Later that night, while brushing his teeth in Sa-young’s bathroom (yes, his bathroom, because apparently Eui-jae just lived there now), he glanced at his toothbrush in the cup next to Sa-young’s and paused.

 

It was labeled.

 

In Sa-young’s handwriting.

 

『 Hyung ♡』

 

Eui-jae stared at it for a full thirty seconds.

 

Then he rinsed, spit, and whispered to himself in the mirror:

 

“We’re not dating.”

 

If someone heard him, they'd have snickered. 

 


 

III.

 

Group projects were the devil’s work.
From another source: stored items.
import Mathlib.Analysis.SpecialFunctions.Trigonometric.DerivHyp
import Mathlib.Analysis.SpecialFunctions.Trigonometric.Series
import Mathlib.Analysis.Convex.SpecificFunctions.Basic
import Mathlib.Algebra.BigOperators.Field
import Mathlib.Analysis.SpecialFunctions.Log.Basic
import Mathlib.Data.Nat.ChineseRemainder
import Mathlib.Algebra.Order.BigOperators.Ring.Finset
import HarnessLib

/-!
# A finite Hoeffding inequality for sums of functions of independent residues (Tao 2016, Lemma 3.5)

Topic `Literature/NumberTheory/LFunctions`. Everything in this file is PROVED (no named facts).

Tao's proof of Theorem 2.3 (Forum Math. Pi 4 (2016) e8, §3) needs Hoeffding's inequality for
`F(x, y) = ∑_{p ∈ 𝒫_H} F_p(x, y mod p)`, `y` uniform on `ℤ/P_Hℤ`, `P_H = ∏ p`: "the `y mod p` are
uniformly distributed in `ℤ/pℤ` and are jointly independent in `p`" (Chinese remainder theorem).
We prove the needed inequality in a self-contained finite form, by the exponential-moment method,
avoiding measure-theoretic independence:

* `sum_range_mul_mod` — CRT as a bijection `[0, mn) → [0,m) × [0,n)` in summatory form;
  `sum_range_prod_mod` — `∑_{y<P} ∏_{p∈S} g_p(y mod p) = ∏_{p∈S} ∑_{r<p} g_p(r)` for a finite set
  `S` of primes.
* `exp_mul_le_cosh_add` (convexity), `sum_exp_mul_le` (one factor: `≤ p exp(λ²D²/2)` via
  `cosh x ≤ exp(x²/2)`), `sum_exp_mul_sum_le` (the exponential moment),
  `card_filter_le_mul_exp_le` (Markov), `card_filter_le_sum_le` (one-sided tail), and
* `card_filter_le_abs_sum_sub_le` — **`#{y < P : |Z(y) - μ| ≥ t} ≤ 2 P exp(-t²/(8 C² #S))`** for
  `Z(y) = ∑_{p∈S} f_p(y mod p)`, `|f_p| ≤ C`, `μ` the mean of `Z` (Hoeffding with the constant `8`
  in place of the optimal `2`, immaterial for the application).

## References
* T. Tao, Forum Math. Pi 4 (2016) e8; arXiv:1509.05422, §3 Lemma 3.5.
* W. Hoeffding, *Probability inequalities for sums of bounded random variables*, J. Amer. Statist.
  Assoc. 58 (1963) 13–30, Thm 2 (the inequality being specialised).
-/

open Finset Real

noncomputable section

namespace Literature.NumberTheory.LFunctions

namespace Tao2016

/-! ### Sums over residues modulo a product of coprime moduli -/

/-- **CRT as a bijection of finite sets**: for coprime `m, n ≥ 1`,
`y ↦ (y mod m, y mod n)` maps `[0, mn)` bijectively onto `[0,m) × [0,n)`; in summatory form
`∑_{y < mn} F(y mod m, y mod n) = ∑_{u < m} ∑_{v < n} F(u, v)`. [folklore] -/
theorem sum_range_mul_mod (m n : ℕ) (hm : 0 < m) (hn : 0 < n) (hmn : Nat.Coprime m n)
    (F : ℕ → ℕ → ℝ) :
    ∑ y ∈ range (m * n), F (y % m) (y % n) = ∑ u ∈ range m, ∑ v ∈ range n, F u v := by
  set φ : ℕ → ℕ × ℕ := fun y => (y % m, y % n) with hφ
  have hinj : Set.InjOn φ (range (m * n) : Set ℕ) := by
    intro y hy y' hy' h
    simp only [coe_range, Set.mem_Iio] at hy hy'
    simp only [hφ, Prod.mk.injEq] at h
    have h1 : y ≡ y' [MOD m] := h.1
    have h2 : y ≡ y' [MOD n] := h.2
    have h3 : y ≡ y' [MOD m * n] := (Nat.modEq_and_modEq_iff_modEq_mul hmn).1 ⟨h1, h2⟩
    have := Nat.ModEq.eq_of_lt_of_lt h3 hy hy'
    exact this
  have himg : (range (m * n)).image φ = range m ×ˢ range n := by
    apply eq_of_subset_of_card_le
    · intro q hq
      obtain ⟨y, _, rfl⟩ := mem_image.1 hq
      simp only [hφ, mem_product, mem_range]
      exact ⟨Nat.mod_lt _ hm, Nat.mod_lt _ hn⟩
    · rw [card_product, card_range, card_range, card_image_of_injOn hinj, card_range]
  rw [← sum_product' (f := fun u v => F u v), ← himg, sum_image hinj]

/-- **Sums of products over residues factor** (CRT): for a finite set `S` of primes,
`P = ∏_{p ∈ S} p`, and functions `g_p`,
`∑_{y < P} ∏_{p ∈ S} g_p(y mod p) = ∏_{p ∈ S} ∑_{r < p} g_p(r)`. [folklore] -/
theorem sum_range_prod_mod (S : Finset ℕ) (hS : ∀ p ∈ S, p.Prime) (g : ℕ → ℕ → ℝ) :
    ∑ y ∈ range (∏ p ∈ S, p), ∏ p ∈ S, g p (y % p) = ∏ p ∈ S, ∑ r ∈ range p, g p r := by
  induction S using Finset.induction_on with
  | empty => simp
  | insert q S hq ih =>
    have hqP : (q : ℕ).Prime := hS q (mem_insert_self q S)
    have hS' : ∀ p ∈ S, p.Prime := fun p hp => hS p (mem_insert_of_mem hp)
    simp only [prod_insert hq]
    have hcop : Nat.Coprime q (∏ p ∈ S, p) := by
      refine Nat.Coprime.prod_right fun p hp => ?_
      exact (Nat.coprime_primes hqP (hS' p hp)).2 (fun h => hq (h ▸ hp))
    have hPpos : 0 < ∏ p ∈ S, p := prod_pos fun p hp => (hS' p hp).pos
    have key := sum_range_mul_mod q (∏ p ∈ S, p) hqP.pos hPpos hcop
      (fun u v => g q u * ∏ p ∈ S, g p (v % p))
    have e1 : ∀ y : ℕ, ∏ p ∈ S, g p (y % p) = ∏ p ∈ S, g p ((y % ∏ p' ∈ S, p') % p) := by
      intro y
      refine prod_congr rfl fun p hp => ?_
      rw [Nat.mod_mod_of_dvd _ (dvd_prod_of_mem _ hp)]
    calc ∑ y ∈ range (q * ∏ p ∈ S, p), g q (y % q) * ∏ p ∈ S, g p (y % p)
        = ∑ y ∈ range (q * ∏ p ∈ S, p), g q (y % q) * ∏ p ∈ S, g p ((y % ∏ p' ∈ S, p') % p) := by
          refine sum_congr rfl fun y _ => ?_; rw [e1]
      _ = ∑ u ∈ range q, ∑ v ∈ range (∏ p ∈ S, p), g q u * ∏ p ∈ S, g p (v % p) := key
      _ = (∑ r ∈ range q, g q r) * ∏ p ∈ S, ∑ r ∈ range p, g p r := by
          rw [← ih hS', sum_mul]
          refine sum_congr rfl fun u _ => ?_
          rw [mul_sum]

/-! ### The exponential moment -/

/-- Convexity bound behind Hoeffding's lemma: for `|u| ≤ D`, `D > 0`,
`exp(λ u) ≤ cosh(λ D) + (u/D) sinh(λ D)`. [folklore] -/
theorem exp_mul_le_cosh_add {u D : ℝ} (hD : 0 < D) (hu : |u| ≤ D) (l : ℝ) :
    Real.exp (l * u) ≤ Real.cosh (l * D) + u / D * Real.sinh (l * D) := by
  have hu' := abs_le.1 hu
  set θ : ℝ := (1 + u / D) / 2 with hθ
  have hθ0 : 0 ≤ θ := by
    rw [hθ]; apply div_nonneg _ (by norm_num)
    have : -1 ≤ u / D := by rw [le_div_iff₀ hD]; linarith
    linarith
  have hθ1 : 0 ≤ 1 - θ := by
    rw [hθ]
    have : u / D ≤ 1 := by rw [div_le_one hD]; linarith
    linarith
  have hconv := convexOn_exp.2 (Set.mem_univ (l * D)) (Set.mem_univ (-(l * D))) hθ0 hθ1
    (by ring)
  simp only [smul_eq_mul] at hconv
  have e1 : θ * (l * D) + (1 - θ) * (-(l * D)) = l * u := by
    rw [hθ]; field_simp; ring
  rw [e1] at hconv
  refine hconv.trans (le_of_eq ?_)
  rw [Real.cosh_eq, Real.sinh_eq, hθ]
  field_simp
  ring

/-- One factor of the exponential moment: if `|g(r)| ≤ D` on `[0,p)` and `∑_{r<p} g(r) = 0`, then
`∑_{r<p} exp(λ g(r)) ≤ p exp(λ² D²/2)`. [folklore] -/
theorem sum_exp_mul_le {p : ℕ} {g : ℕ → ℝ} {D : ℝ} (hD : 0 < D) (hg : ∀ r ∈ range p, |g r| ≤ D)
    (h0 : ∑ r ∈ range p, g r = 0) (l : ℝ) :
    ∑ r ∈ range p, Real.exp (l * g r) ≤ p * Real.exp (l ^ 2 * D ^ 2 / 2) := by
  calc ∑ r ∈ range p, Real.exp (l * g r)
      ≤ ∑ r ∈ range p, (Real.cosh (l * D) + g r / D * Real.sinh (l * D)) :=
        sum_le_sum fun r hr => exp_mul_le_cosh_add hD (hg r hr) l
    _ = p * Real.cosh (l * D) := by
        rw [sum_add_distrib, sum_const, card_range, nsmul_eq_mul, ← sum_mul, ← Finset.sum_div, h0]
        simp
    _ ≤ p * Real.exp (l ^ 2 * D ^ 2 / 2) := by
        refine mul_le_mul_of_nonneg_left ?_ (Nat.cast_nonneg p)
        have := Real.cosh_le_exp_half_sq (l * D)
        rwa [show (l * D) ^ 2 / 2 = l ^ 2 * D ^ 2 / 2 by ring] at this

/-- **Exponential moment of a sum of functions of independent residues.** For a finite set `S`
of primes, `P = ∏ p`, functions `g_p` with `|g_p| ≤ D` on `[0,p)` and `∑_{r<p} g_p(r) = 0`:
`∑_{y<P} exp(λ ∑_{p∈S} g_p(y mod p)) ≤ P exp(λ² D² #S / 2)`. [folklore] -/
theorem sum_exp_mul_sum_le (S : Finset ℕ) (hS : ∀ p ∈ S, p.Prime) {g : ℕ → ℕ → ℝ} {D : ℝ}
    (hD : 0 < D) (hg : ∀ p ∈ S, ∀ r ∈ range p, |g p r| ≤ D)
    (h0 : ∀ p ∈ S, ∑ r ∈ range p, g p r = 0) (l : ℝ) :
    ∑ y ∈ range (∏ p ∈ S, p), Real.exp (l * ∑ p ∈ S, g p (y % p)) ≤
      (∏ p ∈ S, p : ℕ) * Real.exp (l ^ 2 * D ^ 2 * #S / 2) := by
  have e1 : ∀ y, Real.exp (l * ∑ p ∈ S, g p (y % p)) = ∏ p ∈ S, Real.exp (l * g p (y % p)) := by
    intro y
    rw [mul_sum, Real.exp_sum]
  simp_rw [e1]
  rw [sum_range_prod_mod S hS (fun p r => Real.exp (l * g p r))]
  calc ∏ p ∈ S, ∑ r ∈ range p, Real.exp (l * g p r)
      ≤ ∏ p ∈ S, ((p : ℝ) * Real.exp (l ^ 2 * D ^ 2 / 2)) := by
        refine prod_le_prod (fun p _ => sum_nonneg fun r _ => (Real.exp_pos _).le) ?_
        intro p hp
        exact sum_exp_mul_le hD (hg p hp) (h0 p hp) l
    _ = (∏ p ∈ S, p : ℕ) * Real.exp (l ^ 2 * D ^ 2 * #S / 2) := by
        rw [prod_mul_distrib, prod_const, ← Real.exp_nat_mul]
        push_cast
        congr 1
        congr 1
        ring

/-! ### The tail bound -/

/-- **Markov's inequality for the exponential moment** (finite form): for `λ ≥ 0`,
`#{y ∈ T : t ≤ Z(y)} · exp(λ t) ≤ ∑_{y ∈ T} exp(λ Z(y))`. [folklore] -/
theorem card_filter_le_mul_exp_le {T : Finset ℕ} (Z : ℕ → ℝ) (t : ℝ) {l : ℝ} (hl : 0 ≤ l) :
    (#(T.filter fun y => t ≤ Z y) : ℝ) * Real.exp (l * t) ≤ ∑ y ∈ T, Real.exp (l * Z y) := by
  calc (#(T.filter fun y => t ≤ Z y) : ℝ) * Real.exp (l * t)
      = ∑ y ∈ T.filter (fun y => t ≤ Z y), Real.exp (l * t) := by
        rw [sum_const, nsmul_eq_mul]
    _ ≤ ∑ y ∈ T.filter (fun y => t ≤ Z y), Real.exp (l * Z y) := by
        refine sum_le_sum fun y hy => ?_
        exact Real.exp_le_exp.2 (mul_le_mul_of_nonneg_left (mem_filter.1 hy).2 hl)
    _ ≤ ∑ y ∈ T, Real.exp (l * Z y) :=
        sum_le_sum_of_subset_of_nonneg (filter_subset _ _) fun y _ _ => (Real.exp_pos _).le

/-- **One-sided Hoeffding bound for sums of functions of independent residues.** With the
hypotheses of `sum_exp_mul_sum_le` and `S ≠ ∅`, for `t > 0`:
`#{y < P : t ≤ ∑_p g_p(y mod p)} ≤ P exp(-t²/(2 D² #S))`. [folklore] -/
theorem card_filter_le_sum_le (S : Finset ℕ) (hS : ∀ p ∈ S, p.Prime) (hSne : S.Nonempty)
    {g : ℕ → ℕ → ℝ} {D : ℝ} (hD : 0 < D) (hg : ∀ p ∈ S, ∀ r ∈ range p, |g p r| ≤ D)
    (h0 : ∀ p ∈ S, ∑ r ∈ range p, g p r = 0) {t : ℝ} (ht : 0 < t) :
    (#((range (∏ p ∈ S, p)).filter fun y => t ≤ ∑ p ∈ S, g p (y % p)) : ℝ) ≤
      (∏ p ∈ S, p : ℕ) * Real.exp (-t ^ 2 / (2 * D ^ 2 * #S)) := by
  have hS0 : (0 : ℝ) < #S := by exact_mod_cast card_pos.2 hSne
  set l : ℝ := t / (D ^ 2 * #S) with hl
  have hl0 : 0 ≤ l := by positivity
  have h1 := card_filter_le_mul_exp_le (T := range (∏ p ∈ S, p))
    (fun y => ∑ p ∈ S, g p (y % p)) t hl0
  have h2 := sum_exp_mul_sum_le S hS hD hg h0 l
  have h3 := h1.trans h2
  rw [← le_div_iff₀ (Real.exp_pos _)] at h3
  refine h3.trans (le_of_eq ?_)
  rw [mul_div_assoc, ← Real.exp_sub]
  congr 2
  rw [hl]
  field_simp
  ring

/-- **Hoeffding's inequality for sums of functions of independent residues** (the finite
probability-free form of Tao 2016, Lemma 3.5: "the `y mod p` are uniformly distributed in `ℤ/pℤ`
and are jointly independent in `p`"). Let `S ≠ ∅` be a finite set of primes, `P = ∏_{p∈S} p`,
and `f_p : ℕ → ℝ` with `|f_p| ≤ C` on `[0, p)` (`C > 0`). Put `Z(y) = ∑_{p∈S} f_p(y mod p)` and
`μ = ∑_{p∈S} p⁻¹ ∑_{r<p} f_p(r)` (its mean over `y ∈ ℤ/Pℤ`). Then for `t > 0`,
`#{y < P : t ≤ |Z(y) - μ|} ≤ 2 P exp(-t²/(8 C² #S))`.
[cite: TaoFMP2016, §3 Lemma 3.5] -/
theorem card_filter_le_abs_sum_sub_le (S : Finset ℕ) (hS : ∀ p ∈ S, p.Prime) (hSne : S.Nonempty)
    (f : ℕ → ℕ → ℝ) {C : ℝ} (hC : 0 < C) (hf : ∀ p ∈ S, ∀ r ∈ range p, |f p r| ≤ C)
    {t : ℝ} (ht : 0 < t) :
    (#((range (∏ p ∈ S, p)).filter fun y =>
        t ≤ |∑ p ∈ S, f p (y % p) - ∑ p ∈ S, (1 / p : ℝ) * ∑ r ∈ range p, f p r|) : ℝ) ≤
      2 * (∏ p ∈ S, p : ℕ) * Real.exp (-t ^ 2 / (8 * C ^ 2 * #S)) := by
  -- centred summands
  set g : ℕ → ℕ → ℝ := fun p r => f p r - (1 / p : ℝ) * ∑ r' ∈ range p, f p r' with hg
  have hmean : ∀ p ∈ S, |(1 / p : ℝ) * ∑ r' ∈ range p, f p r'| ≤ C := by
    intro p hp
    have hp0 : (0 : ℝ) < p := by exact_mod_cast (hS p hp).pos
    rw [abs_mul, abs_of_pos (by positivity : (0 : ℝ) < 1 / p)]
    calc 1 / (p : ℝ) * |∑ r' ∈ range p, f p r'| ≤ 1 / p * ∑ r' ∈ range p, |f p r'| :=
          mul_le_mul_of_nonneg_left (abs_sum_le_sum_abs _ _) (by positivity)
      _ ≤ 1 / p * (p * C) := by
          refine mul_le_mul_of_nonneg_left ?_ (by positivity)
          calc ∑ r' ∈ range p, |f p r'| ≤ ∑ r' ∈ range p, C := sum_le_sum (hf p hp)
            _ = p * C := by rw [sum_const, card_range, nsmul_eq_mul]
      _ = C := by field_simp
  have hgD : ∀ p ∈ S, ∀ r ∈ range p, |g p r| ≤ 2 * C := by
    intro p hp r hr
    simp only [hg]
    calc |f p r - (1 / p : ℝ) * ∑ r' ∈ range p, f p r'|
        ≤ |f p r| + |(1 / p : ℝ) * ∑ r' ∈ range p, f p r'| := abs_sub _ _
      _ ≤ C + C := add_le_add (hf p hp r hr) (hmean p hp)
      _ = 2 * C := by ring
  have hg0 : ∀ p ∈ S, ∑ r ∈ range p, g p r = 0 := by
    intro p hp
    have hp0 : (p : ℝ) ≠ 0 := by exact_mod_cast (hS p hp).ne_zero
    simp only [hg, sum_sub_distrib, sum_const, card_range, nsmul_eq_mul]
    field_simp
    ring
  have hgneg : ∀ p ∈ S, ∀ r ∈ range p, |(-g p r)| ≤ 2 * C := by
    intro p hp r hr; rw [abs_neg]; exact hgD p hp r hr
  have hg0neg : ∀ p ∈ S, ∑ r ∈ range p, (-g p r) = 0 := by
    intro p hp; rw [sum_neg_distrib, hg0 p hp, neg_zero]
  have hZ : ∀ y, ∑ p ∈ S, f p (y % p) - ∑ p ∈ S, (1 / p : ℝ) * ∑ r ∈ range p, f p r
      = ∑ p ∈ S, g p (y % p) := by
    intro y; simp only [hg, sum_sub_distrib]
  have hD : (0 : ℝ) < 2 * C := by positivity
  have hup := card_filter_le_sum_le S hS hSne hD hgD hg0 ht
  have hdown := card_filter_le_sum_le S hS hSne (g := fun p r => -g p r) hD hgneg hg0neg ht
  -- split the two-sided event
  set T := range (∏ p ∈ S, p) with hT
  have hsplit : T.filter (fun y => t ≤ |∑ p ∈ S, f p (y % p)
        - ∑ p ∈ S, (1 / p : ℝ) * ∑ r ∈ range p, f p r|)
      ⊆ T.filter (fun y => t ≤ ∑ p ∈ S, g p (y % p)) ∪
        T.filter (fun y => t ≤ ∑ p ∈ S, (-g p (y % p))) := by
    intro y hy
    rw [mem_filter, hZ y] at hy
    rw [mem_union, mem_filter, mem_filter, sum_neg_distrib]
    rcases le_abs'.1 hy.2 with h | h
    · exact Or.inr ⟨hy.1, by linarith⟩
    · exact Or.inl ⟨hy.1, h⟩
  have hexp : -t ^ 2 / (2 * (2 * C) ^ 2 * #S) = -t ^ 2 / (8 * C ^ 2 * #S) := by ring_nf
  rw [hexp] at hup hdown
  calc (#(T.filter (fun y => t ≤ |∑ p ∈ S, f p (y % p)
          - ∑ p ∈ S, (1 / p : ℝ) * ∑ r ∈ range p, f p r|)) : ℝ)
      ≤ #(T.filter (fun y => t ≤ ∑ p ∈ S, g p (y % p)) ∪
          T.filter (fun y => t ≤ ∑ p ∈ S, (-g p (y % p)))) := by
        exact_mod_cast card_le_card hsplit
    _ ≤ #(T.filter (fun y => t ≤ ∑ p ∈ S, g p (y % p))) +
          #(T.filter (fun y => t ≤ ∑ p ∈ S, (-g p (y % p)))) := by
        exact_mod_cast card_union_le _ _
    _ ≤ (∏ p ∈ S, p : ℕ) * Real.exp (-t ^ 2 / (8 * C ^ 2 * #S)) +
          (∏ p ∈ S, p : ℕ) * Real.exp (-t ^ 2 / (8 * C ^ 2 * #S)) := add_le_add hup hdown
    _ = 2 * (∏ p ∈ S, p : ℕ) * Real.exp (-t ^ 2 / (8 * C ^ 2 * #S)) := by ring

end Tao2016

end Literature.NumberTheory.LFunctions

end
Eui-jae was convinced.

 

There was no other explanation for why he was currently running on three hours of sleep, ten ounces of cold brew, and pure, unfiltered rage.

 

He sat in the campus library with his laptop open, Google Slides on one tab and a mental death list of his group members on another. The only person actually doing anything was sitting across from him, legs crossed, laptop perched like a cat in a sunbeam.

 

Lee Sa-young. Angel-faced. Demon-souled.

 

The others were "running late" or "sick" or had mysteriously gone radio silent in the group chat the second it was time to do actual work. So Eui-jae and Sa-young had just… taken over. Like usual.

 

“What color scheme should we go with?” Sa-young asked, like they were picking curtains and not making a last-minute pitch for a professor who graded like he personally hated joy.

 

“I don’t know, not purple again... that was traumatic,” Eui-jae muttered, tapping furiously.

 

Sa-young tilted his head. “I like purple.”

 

“That’s because you’re stupid. Last time, it looked like a poisonous Excel sheet.”

 

Sa-young smiled like that was the most romantic thing he’d ever heard.

 

Eui-jae didn’t notice. Because karma was already winding up a punch.

 

Across the library, one of the girls from their project group finally appeared. She tiptoed over with a sheepish smile and zero shame.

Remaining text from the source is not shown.